> **What to do**
I need each line of the entries below that includes the string "succ".

(Collected data)

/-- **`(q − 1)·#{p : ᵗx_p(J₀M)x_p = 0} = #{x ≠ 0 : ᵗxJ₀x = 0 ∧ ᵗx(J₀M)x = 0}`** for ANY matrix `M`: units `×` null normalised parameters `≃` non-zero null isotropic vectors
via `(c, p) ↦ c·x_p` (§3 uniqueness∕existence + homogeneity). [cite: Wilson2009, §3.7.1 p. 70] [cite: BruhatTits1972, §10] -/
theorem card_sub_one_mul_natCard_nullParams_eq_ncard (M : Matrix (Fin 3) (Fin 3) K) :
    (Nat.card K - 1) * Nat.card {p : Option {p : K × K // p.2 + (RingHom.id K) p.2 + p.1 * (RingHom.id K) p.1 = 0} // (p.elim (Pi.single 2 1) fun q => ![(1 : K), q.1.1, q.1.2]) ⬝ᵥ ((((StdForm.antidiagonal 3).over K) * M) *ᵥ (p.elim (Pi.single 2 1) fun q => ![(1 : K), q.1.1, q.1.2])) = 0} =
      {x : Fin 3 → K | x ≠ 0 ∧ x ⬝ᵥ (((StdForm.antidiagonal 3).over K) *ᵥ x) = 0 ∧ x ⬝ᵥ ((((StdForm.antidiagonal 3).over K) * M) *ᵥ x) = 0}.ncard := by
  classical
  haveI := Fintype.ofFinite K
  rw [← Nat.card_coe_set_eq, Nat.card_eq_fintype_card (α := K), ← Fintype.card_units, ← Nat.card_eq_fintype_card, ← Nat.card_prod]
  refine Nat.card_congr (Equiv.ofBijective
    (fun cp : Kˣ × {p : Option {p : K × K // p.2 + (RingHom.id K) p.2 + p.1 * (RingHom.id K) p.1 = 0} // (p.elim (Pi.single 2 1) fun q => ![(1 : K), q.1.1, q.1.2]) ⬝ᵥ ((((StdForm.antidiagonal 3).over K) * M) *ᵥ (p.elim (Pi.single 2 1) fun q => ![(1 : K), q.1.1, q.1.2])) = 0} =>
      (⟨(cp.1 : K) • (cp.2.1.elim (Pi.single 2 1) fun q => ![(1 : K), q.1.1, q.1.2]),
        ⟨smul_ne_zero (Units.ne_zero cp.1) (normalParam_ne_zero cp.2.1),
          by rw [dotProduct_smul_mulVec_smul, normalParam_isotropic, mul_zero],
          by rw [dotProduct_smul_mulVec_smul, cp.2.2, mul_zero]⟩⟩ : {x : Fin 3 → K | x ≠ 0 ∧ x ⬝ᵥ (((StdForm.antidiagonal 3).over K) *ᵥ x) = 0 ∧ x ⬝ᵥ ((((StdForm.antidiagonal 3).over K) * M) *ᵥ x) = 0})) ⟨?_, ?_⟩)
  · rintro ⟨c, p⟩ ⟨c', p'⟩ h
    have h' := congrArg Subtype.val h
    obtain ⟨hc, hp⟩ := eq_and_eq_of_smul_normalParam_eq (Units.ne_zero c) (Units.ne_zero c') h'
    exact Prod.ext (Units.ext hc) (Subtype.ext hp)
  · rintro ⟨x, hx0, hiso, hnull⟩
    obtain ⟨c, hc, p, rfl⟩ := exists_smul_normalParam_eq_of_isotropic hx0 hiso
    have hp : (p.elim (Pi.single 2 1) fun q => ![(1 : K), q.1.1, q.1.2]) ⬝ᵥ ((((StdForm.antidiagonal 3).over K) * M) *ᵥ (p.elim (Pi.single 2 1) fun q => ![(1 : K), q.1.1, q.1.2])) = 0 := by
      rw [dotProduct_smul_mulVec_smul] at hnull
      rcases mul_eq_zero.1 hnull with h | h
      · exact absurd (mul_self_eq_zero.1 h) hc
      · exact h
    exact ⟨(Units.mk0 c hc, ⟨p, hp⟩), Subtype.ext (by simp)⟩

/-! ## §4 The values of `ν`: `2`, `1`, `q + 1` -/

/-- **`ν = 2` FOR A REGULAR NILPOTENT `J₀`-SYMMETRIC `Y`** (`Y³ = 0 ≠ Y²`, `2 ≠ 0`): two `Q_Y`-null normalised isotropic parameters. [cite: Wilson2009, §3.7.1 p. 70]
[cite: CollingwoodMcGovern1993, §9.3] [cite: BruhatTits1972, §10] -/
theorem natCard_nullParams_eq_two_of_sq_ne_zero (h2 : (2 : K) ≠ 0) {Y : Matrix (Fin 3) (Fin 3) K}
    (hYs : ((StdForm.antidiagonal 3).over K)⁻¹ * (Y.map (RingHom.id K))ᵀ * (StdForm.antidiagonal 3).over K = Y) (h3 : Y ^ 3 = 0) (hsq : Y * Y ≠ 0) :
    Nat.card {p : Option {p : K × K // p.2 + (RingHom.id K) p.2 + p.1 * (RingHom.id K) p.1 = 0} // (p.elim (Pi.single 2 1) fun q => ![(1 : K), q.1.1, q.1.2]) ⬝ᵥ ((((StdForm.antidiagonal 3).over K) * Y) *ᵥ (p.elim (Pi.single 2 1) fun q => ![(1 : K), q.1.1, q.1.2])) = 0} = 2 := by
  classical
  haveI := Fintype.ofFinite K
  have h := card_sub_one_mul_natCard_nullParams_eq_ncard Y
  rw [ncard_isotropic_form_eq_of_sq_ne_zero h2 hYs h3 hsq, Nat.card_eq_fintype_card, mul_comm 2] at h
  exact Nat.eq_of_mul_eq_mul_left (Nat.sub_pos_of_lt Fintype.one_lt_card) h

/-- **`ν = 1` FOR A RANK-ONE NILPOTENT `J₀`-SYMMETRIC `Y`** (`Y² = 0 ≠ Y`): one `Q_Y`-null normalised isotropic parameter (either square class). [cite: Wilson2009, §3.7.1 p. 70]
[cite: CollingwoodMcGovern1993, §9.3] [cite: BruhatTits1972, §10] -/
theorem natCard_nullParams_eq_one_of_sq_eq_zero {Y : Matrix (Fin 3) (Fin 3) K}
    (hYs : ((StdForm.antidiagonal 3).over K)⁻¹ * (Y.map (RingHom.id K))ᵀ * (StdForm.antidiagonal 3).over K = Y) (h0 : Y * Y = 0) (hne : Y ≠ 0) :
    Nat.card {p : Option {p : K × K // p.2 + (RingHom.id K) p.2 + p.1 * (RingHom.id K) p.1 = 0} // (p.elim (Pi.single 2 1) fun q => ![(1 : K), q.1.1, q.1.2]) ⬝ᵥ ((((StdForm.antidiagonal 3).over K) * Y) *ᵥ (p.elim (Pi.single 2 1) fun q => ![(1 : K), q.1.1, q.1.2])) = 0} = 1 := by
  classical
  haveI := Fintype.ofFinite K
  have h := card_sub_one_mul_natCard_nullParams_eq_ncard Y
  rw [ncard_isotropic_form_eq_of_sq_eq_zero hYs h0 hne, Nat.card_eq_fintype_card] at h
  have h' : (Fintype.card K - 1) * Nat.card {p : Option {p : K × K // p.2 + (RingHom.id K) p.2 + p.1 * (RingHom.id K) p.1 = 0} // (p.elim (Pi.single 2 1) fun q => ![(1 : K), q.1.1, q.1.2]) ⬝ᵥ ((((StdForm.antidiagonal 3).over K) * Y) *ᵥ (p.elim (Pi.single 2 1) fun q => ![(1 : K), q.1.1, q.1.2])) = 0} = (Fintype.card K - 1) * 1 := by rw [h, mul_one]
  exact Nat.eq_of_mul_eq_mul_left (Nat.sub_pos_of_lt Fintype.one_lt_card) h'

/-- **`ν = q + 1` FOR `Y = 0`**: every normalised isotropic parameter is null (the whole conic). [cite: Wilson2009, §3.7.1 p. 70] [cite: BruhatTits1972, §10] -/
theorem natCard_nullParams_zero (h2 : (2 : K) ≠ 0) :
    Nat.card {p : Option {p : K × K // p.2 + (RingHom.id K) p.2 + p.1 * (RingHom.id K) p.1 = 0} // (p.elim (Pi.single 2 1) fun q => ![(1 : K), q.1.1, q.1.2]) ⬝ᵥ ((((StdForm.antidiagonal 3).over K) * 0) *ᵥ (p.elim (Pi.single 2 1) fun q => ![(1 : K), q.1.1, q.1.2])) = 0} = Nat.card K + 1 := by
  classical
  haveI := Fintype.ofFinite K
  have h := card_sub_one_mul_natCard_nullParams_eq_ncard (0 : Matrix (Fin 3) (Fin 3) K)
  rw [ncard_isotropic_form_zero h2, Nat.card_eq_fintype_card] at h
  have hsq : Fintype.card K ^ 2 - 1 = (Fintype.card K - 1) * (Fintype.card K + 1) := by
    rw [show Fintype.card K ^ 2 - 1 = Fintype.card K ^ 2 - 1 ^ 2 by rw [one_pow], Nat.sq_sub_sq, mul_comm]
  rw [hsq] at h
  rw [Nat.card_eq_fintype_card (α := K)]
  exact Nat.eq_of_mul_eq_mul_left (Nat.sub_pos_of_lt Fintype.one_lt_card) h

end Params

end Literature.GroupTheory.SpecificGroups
* * *
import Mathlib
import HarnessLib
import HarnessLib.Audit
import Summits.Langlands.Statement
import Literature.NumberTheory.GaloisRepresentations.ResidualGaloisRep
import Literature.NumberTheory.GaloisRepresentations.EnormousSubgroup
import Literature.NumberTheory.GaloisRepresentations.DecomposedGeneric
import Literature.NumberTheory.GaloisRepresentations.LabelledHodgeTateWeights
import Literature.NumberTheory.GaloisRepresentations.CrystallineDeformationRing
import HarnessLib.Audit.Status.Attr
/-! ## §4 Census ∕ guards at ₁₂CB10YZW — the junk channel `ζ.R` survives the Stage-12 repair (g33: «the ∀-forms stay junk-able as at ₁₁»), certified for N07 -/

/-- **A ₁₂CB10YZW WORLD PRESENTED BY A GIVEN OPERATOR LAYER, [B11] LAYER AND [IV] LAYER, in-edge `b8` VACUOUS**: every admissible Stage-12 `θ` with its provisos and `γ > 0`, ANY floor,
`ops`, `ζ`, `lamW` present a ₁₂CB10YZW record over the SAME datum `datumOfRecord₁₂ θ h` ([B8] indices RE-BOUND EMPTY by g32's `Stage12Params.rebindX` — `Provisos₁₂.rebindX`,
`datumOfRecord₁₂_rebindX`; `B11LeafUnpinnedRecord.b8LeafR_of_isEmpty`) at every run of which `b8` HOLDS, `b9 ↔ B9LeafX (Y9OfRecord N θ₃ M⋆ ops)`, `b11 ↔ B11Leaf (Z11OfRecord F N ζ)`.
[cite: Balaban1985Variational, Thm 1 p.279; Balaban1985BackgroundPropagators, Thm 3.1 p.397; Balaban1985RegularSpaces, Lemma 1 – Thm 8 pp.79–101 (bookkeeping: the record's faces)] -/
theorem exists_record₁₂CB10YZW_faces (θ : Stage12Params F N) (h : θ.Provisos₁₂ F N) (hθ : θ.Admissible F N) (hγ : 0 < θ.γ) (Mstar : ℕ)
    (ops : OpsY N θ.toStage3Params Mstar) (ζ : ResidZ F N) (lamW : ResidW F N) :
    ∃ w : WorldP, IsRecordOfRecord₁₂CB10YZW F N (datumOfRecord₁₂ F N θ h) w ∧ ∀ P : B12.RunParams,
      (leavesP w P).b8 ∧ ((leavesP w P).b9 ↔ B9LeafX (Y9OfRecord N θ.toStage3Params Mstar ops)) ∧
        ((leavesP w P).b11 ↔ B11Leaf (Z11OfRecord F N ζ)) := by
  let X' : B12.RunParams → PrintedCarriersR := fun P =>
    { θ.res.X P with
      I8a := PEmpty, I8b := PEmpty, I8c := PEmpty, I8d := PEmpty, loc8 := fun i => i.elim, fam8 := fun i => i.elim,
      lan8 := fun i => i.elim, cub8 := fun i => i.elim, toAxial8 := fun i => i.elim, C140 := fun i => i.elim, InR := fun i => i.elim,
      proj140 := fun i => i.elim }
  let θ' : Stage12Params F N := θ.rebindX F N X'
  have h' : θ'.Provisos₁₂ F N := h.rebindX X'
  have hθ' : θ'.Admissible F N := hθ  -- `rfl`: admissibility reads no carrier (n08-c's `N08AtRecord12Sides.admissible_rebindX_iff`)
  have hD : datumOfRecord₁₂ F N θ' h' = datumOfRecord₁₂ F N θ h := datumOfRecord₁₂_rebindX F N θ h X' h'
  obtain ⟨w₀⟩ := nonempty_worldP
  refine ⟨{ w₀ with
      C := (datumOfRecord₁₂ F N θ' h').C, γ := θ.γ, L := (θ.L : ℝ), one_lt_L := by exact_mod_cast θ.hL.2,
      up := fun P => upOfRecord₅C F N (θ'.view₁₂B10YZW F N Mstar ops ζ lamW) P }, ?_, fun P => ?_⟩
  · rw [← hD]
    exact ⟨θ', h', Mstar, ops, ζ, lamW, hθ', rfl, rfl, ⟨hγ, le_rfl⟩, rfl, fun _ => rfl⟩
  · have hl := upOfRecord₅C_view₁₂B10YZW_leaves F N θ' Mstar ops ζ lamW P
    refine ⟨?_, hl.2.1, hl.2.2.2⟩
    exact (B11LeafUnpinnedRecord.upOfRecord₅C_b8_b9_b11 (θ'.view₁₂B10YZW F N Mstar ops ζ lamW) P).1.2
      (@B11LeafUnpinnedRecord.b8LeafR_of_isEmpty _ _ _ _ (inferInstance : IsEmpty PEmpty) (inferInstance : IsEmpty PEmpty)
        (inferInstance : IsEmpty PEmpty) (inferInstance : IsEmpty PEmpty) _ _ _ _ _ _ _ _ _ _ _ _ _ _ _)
...
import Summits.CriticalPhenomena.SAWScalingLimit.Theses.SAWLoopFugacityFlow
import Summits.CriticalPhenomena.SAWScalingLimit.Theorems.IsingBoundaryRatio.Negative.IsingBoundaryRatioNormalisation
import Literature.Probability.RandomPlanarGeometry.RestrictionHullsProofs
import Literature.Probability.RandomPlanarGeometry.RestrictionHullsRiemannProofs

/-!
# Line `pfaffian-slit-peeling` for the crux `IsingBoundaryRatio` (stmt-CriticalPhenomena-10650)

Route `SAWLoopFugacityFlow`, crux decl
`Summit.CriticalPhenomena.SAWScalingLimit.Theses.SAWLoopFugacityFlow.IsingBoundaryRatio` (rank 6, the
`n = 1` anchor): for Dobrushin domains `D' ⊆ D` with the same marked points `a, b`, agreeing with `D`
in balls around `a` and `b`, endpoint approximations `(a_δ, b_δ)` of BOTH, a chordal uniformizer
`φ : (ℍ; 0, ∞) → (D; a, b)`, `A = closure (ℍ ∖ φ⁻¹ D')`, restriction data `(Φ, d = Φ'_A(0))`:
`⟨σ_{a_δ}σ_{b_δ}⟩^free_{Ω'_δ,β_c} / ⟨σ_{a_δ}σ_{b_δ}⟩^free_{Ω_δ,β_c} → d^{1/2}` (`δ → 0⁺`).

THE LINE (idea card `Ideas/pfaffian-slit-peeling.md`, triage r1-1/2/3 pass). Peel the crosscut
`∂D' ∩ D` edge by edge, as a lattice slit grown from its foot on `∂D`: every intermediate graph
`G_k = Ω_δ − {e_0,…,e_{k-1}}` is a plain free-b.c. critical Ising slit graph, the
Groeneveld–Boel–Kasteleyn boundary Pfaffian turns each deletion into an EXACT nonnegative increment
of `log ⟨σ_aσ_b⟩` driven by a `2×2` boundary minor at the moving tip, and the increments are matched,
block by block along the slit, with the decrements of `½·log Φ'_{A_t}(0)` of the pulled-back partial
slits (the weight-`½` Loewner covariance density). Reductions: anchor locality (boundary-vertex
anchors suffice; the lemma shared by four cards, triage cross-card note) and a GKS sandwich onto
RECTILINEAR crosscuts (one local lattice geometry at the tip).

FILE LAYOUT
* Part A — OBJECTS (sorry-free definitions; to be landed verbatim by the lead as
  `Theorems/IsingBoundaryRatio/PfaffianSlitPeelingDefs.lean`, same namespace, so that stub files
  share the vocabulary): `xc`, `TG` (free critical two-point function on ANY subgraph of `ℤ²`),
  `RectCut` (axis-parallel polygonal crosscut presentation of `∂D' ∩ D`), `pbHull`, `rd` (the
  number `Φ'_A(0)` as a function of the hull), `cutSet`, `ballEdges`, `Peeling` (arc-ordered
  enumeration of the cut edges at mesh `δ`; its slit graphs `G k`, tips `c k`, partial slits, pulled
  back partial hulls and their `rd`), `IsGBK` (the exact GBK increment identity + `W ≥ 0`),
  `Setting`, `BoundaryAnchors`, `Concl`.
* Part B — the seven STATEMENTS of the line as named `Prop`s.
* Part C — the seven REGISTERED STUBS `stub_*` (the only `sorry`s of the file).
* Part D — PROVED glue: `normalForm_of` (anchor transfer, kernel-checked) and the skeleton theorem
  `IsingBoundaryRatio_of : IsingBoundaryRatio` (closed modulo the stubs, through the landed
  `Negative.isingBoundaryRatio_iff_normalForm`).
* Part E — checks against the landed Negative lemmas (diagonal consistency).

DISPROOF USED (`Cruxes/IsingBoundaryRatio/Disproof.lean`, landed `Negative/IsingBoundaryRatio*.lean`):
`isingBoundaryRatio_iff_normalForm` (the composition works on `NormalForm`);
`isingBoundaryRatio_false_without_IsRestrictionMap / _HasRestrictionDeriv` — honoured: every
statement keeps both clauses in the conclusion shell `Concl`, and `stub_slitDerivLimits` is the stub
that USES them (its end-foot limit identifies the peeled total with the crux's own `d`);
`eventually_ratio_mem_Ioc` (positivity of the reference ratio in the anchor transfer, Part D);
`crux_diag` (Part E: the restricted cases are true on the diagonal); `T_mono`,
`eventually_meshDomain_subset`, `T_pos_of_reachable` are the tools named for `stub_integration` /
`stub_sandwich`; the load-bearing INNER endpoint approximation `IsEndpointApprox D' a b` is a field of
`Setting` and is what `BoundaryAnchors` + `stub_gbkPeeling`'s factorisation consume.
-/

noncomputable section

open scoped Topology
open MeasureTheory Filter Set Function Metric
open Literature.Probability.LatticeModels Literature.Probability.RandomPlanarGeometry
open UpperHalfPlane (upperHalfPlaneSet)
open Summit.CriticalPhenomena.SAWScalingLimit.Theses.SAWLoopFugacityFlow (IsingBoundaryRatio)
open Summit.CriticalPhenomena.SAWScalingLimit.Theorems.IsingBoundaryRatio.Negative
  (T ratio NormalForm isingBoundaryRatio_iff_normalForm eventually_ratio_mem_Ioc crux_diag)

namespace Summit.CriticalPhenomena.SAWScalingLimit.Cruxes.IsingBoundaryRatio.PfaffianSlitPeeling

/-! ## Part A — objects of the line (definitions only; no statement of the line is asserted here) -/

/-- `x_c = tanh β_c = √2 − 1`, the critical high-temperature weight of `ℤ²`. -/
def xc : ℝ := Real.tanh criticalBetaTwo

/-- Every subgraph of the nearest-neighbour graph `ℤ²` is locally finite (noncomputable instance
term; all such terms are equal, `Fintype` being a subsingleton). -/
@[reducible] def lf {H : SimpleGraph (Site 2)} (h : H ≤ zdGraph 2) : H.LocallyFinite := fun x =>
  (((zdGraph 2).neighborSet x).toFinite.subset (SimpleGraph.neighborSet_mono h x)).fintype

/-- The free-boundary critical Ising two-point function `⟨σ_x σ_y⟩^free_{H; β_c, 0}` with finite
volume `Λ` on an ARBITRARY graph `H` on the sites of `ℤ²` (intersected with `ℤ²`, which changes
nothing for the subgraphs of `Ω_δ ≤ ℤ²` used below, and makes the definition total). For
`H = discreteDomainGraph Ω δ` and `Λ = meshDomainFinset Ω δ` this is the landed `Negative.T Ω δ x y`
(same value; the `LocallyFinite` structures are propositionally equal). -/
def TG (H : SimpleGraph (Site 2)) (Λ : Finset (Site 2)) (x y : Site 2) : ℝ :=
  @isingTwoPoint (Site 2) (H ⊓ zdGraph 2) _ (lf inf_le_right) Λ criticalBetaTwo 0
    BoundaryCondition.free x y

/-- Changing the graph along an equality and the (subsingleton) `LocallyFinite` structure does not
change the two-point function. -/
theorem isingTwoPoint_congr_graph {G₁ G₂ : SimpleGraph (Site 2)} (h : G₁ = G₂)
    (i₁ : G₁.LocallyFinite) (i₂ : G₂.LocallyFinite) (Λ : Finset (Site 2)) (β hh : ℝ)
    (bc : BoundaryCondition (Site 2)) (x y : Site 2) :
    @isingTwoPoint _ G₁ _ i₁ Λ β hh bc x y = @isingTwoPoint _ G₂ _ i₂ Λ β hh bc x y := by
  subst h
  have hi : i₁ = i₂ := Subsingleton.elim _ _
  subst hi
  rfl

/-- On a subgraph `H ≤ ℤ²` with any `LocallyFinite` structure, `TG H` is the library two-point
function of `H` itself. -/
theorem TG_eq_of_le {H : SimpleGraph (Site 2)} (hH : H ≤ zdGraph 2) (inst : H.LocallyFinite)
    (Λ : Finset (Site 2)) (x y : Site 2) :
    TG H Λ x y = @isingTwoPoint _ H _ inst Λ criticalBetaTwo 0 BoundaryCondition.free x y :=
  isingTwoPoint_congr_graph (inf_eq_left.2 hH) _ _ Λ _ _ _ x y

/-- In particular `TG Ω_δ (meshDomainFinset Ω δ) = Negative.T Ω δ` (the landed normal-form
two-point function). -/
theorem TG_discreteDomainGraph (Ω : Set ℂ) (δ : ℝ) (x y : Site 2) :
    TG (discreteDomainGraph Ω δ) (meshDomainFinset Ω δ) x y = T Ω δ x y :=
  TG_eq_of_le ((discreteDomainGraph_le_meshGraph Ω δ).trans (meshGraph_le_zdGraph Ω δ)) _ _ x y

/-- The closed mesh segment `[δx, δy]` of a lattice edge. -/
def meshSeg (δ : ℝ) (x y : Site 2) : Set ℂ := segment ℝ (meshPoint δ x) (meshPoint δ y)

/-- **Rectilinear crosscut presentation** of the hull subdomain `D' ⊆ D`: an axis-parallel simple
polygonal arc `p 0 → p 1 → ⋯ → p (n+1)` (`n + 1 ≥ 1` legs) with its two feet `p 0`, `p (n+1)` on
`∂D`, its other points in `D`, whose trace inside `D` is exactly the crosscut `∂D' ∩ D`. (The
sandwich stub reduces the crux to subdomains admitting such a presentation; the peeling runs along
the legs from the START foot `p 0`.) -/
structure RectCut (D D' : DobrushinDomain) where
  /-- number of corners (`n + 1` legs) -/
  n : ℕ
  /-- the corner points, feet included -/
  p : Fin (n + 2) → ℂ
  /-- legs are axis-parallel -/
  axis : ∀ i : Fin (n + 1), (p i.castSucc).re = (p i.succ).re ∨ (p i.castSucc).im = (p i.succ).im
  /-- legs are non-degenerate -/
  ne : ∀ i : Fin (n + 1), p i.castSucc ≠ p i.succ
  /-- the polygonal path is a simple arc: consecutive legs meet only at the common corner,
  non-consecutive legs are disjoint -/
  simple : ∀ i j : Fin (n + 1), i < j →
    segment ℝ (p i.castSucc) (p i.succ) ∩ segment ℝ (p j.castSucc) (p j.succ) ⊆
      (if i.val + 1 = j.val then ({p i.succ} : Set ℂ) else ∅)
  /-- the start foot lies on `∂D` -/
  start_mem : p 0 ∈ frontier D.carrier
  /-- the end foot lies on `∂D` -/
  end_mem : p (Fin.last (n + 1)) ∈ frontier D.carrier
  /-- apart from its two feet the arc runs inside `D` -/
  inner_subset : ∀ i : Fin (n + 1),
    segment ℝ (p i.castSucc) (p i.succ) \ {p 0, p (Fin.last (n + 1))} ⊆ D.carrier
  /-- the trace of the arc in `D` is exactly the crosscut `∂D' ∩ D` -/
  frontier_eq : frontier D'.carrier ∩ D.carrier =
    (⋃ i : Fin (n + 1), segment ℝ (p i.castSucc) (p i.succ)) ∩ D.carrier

> **Solution for this exercise**
  axis : ∀ i : Fin (n + 1), (p i.castSucc).re = (p i.succ).re ∨ (p i.castSucc).im = (p i.succ).im
  ne : ∀ i : Fin (n + 1), p i.castSucc ≠ p i.succ
    segment ℝ (p i.castSucc) (p i.succ) ∩ segment ℝ (p j.castSucc) (p j.succ) ⊆
      (if i.val + 1 = j.val then ({p i.succ} : Set ℂ) else ∅)
    segment ℝ (p i.castSucc) (p i.succ) \ {p 0, p (Fin.last (n + 1))} ⊆ D.carrier
    (⋃ i : Fin (n + 1), segment ℝ (p i.castSucc) (p i.succ)) ∩ D.carrier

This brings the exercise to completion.